Supposedly it's reported that the D4 is one stop better than the D3s, 6400 ISO D4 = 3200 ISO D3s. I guess what remains to be seen is an actual comparison of ISO between the two.

I'm still unsure about the new card format however, I think I'll wait for the D4s that will probably come out in two years probably equipped with dual XQD cards.  Does anybody know how Canon is going to address using XQD cards? will people have to wait another 4 years for the 1D-X mark 2 to use them?


----------



## messus (Jan 6, 2012)

First, I know many of you don't care about video features in DSLR. But face it, it is clearly here to stay. 
Please do not forget that filming with DSLR for real started with the 5D2, and a huge portion of the success
of the 5D2 is due to it's video capabilities. For me both still and video IS important, and I use my 2 x 5D2 maybe
just as much on it's video features as on it's still capabilities.

That being said, I have already pre ordered my 1DX several places to be sure I get it soon.

Resolution and speed between D4 and 1DX is not that different that it would matter for me, and probably not AF either.
BUT, assuming the D4 and 1DX performs comparable on ISO, the D4 could be a game changer in my opinion.

It could be a game changer because Nikon now has given consumers what they have begged Canon for now for years, which is UNCOMPRESSED VIDEO! Even if the 1DX offers less compressed video, it is still not uncompressed. The D4 can with this open up new creative possibilities never seen before. Even if the actual recording has to be done through an external device, the option is there, and those devices are not that expensive.

I really really hope this is something Canon is able to implement in the 1DX before releasing without major hardware modifications!
Otherwise I am tempted more than ever to switch to Nikon, sad to say, but if youre living out of photo/video, you have to have the equipment that gives you the edge on the competition.

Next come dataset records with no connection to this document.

/-- **`−|log(q)|` locally at a finite place `u` of `ℚ`, packet-normalised, M level**: for `q`-ideles realising `Q`, the local
`q`-volume of `settingPrVolM … (qCentreM tq) …` at `(j, u)` is `−(1/[F_mod:ℚ])·Σ_{v ∈ V(F_mod)_{p_u}} Q(v)·log N(v)` — for EVERY label `j`
(the `q`-region is `e⁻¹(Π_{v̲⃗} ι_j(t_{q,v̲_j})·(R_I)^∼)`, abc-iut-c312-3's `factorMap_preimage_hullSet_centreOf`, with summand log-measures
`log ‖t_{q,v̲_j}‖` by (3.7); then the expectation identity `logvol_preimage_pi_PrM_of_last` with `c := −Q`).
[cite: DupuyHilado2025, §3.9, Thm. 3.10.1] -/
theorem qLocal_settingPrVolM_qCentreM_non (j : (thetaIndexOfInitial D).Label) (u : FinitePlace ℚ) :
    (settingPrVolM D hlog M archPk archSub Ψ act Mmod region n lat sig split qData thetaBox (fun _ => qCentreM D hlog tq)
        (fun j vQ s => qCentreM_ne_zero D hlog tq htq0 j vQ s) hfin).qLocal j (Val.non u) =
      (∑ v ∈ placesOver (fieldOfModuli E) (ratChar u), -(Q v) * logNorm (fieldOfModuli E) v) /
        Module.finrank ℚ (fieldOfModuli E) := by
  haveI : Nonempty ((thetaIndexOfInitial D).Caps j) := ⟨0⟩
  have hg : ∀ (e : (thetaIndexOfInitial D).Caps j → (thetaIndexOfInitial D).Fibre (Val.non u))
      (i : DIdx (ratChar u) ((presAtM D hlog u).kk e)),
      dEquiv (ratChar u) ((presAtM D hlog u).kk e)
        (iota (ratChar u) ((presAtM D hlog u).kk e) (Fin.last _) (tq u (e (Fin.last _)))) i ≠ 0 :=
    fun e i => dEquiv_iota_ne_zero (ratChar u) _ (Fin.last _) (htq0 u _) i
  have h := (presAtM D hlog u).factorMap_preimage_hullSet_centreOf
    (fun e => iota (ratChar u) ((presAtM D hlog u).kk e) (Fin.last _) (tq u (e (Fin.last _)))) hg
  have hadm : ∀ e : (thetaIndexOfInitial D).Caps j → (thetaIndexOfInitial D).Fibre (Val.non u),
      PacketAdm (ratChar u) ((presAtM D hlog u).kk e)
        (iota (ratChar u) ((presAtM D hlog u).kk e) (Fin.last _) (tq u (e (Fin.last _))) •
          (normalizedPacket (ratChar u) ((presAtM D hlog u).kk e) : Set ((presAtM D hlog u).X e))) :=
    fun e => packetAdm_iota_smul (ratChar u) _ (Fin.last _) (htq0 u _) (packetAdm_normalizedPacket (ratChar u) _)
  change (summandPiecesPrM D hlog).logvol j (Val.non u)
    ((fun x => (presAtM D hlog u).factorMap j x) ⁻¹'
      hullSet ((presAtM D hlog u).factorField j) ((presAtM D hlog u).centreOf fun e =>
        iota (ratChar u) ((presAtM D hlog u).kk e) (Fin.last _) (tq u (e (Fin.last _))))) = _
  rw [h]
  refine logvol_preimage_pi_PrM_of_last D hlog u j _ hadm (fun v => -(Q v)) fun e => ?_
  rw [packetLogμ_iota_smul_normalizedPacket (ratChar u) _ (Fin.last _) (htq0 u _)]
  exact htq u _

Also the 1DX lacks the proper audio monitoring capabilites as the D4 has for movie shooters.

Now I know that Canon has officially announced the Canon Cinema DSLR 4K, which is exciting wrt resolution. But nothing mentioned yet on uncompressed/RAW video out on this camera. And even if it does get uncompressed video, it will cost me a lot to have to buy both.

Just my thoughts, we are all different, with different needs and preferences. For me it's more important to be able to do creative things to an affordable cost, or as low as possible, than to stick to a brand just for the cause of it.

Though, as many others in here, I am also a little suspicious about D4's native ISO up to "only" 12800, and then expandable up to 204.800. Especially with larger pixels than 1DX, even if just slightly. 

Either there is a huge gap in what Canons and Nikons perception of what acceptable native ISO is, 
or there really is a huge differnce between the D4 and the 1DX, time will tell.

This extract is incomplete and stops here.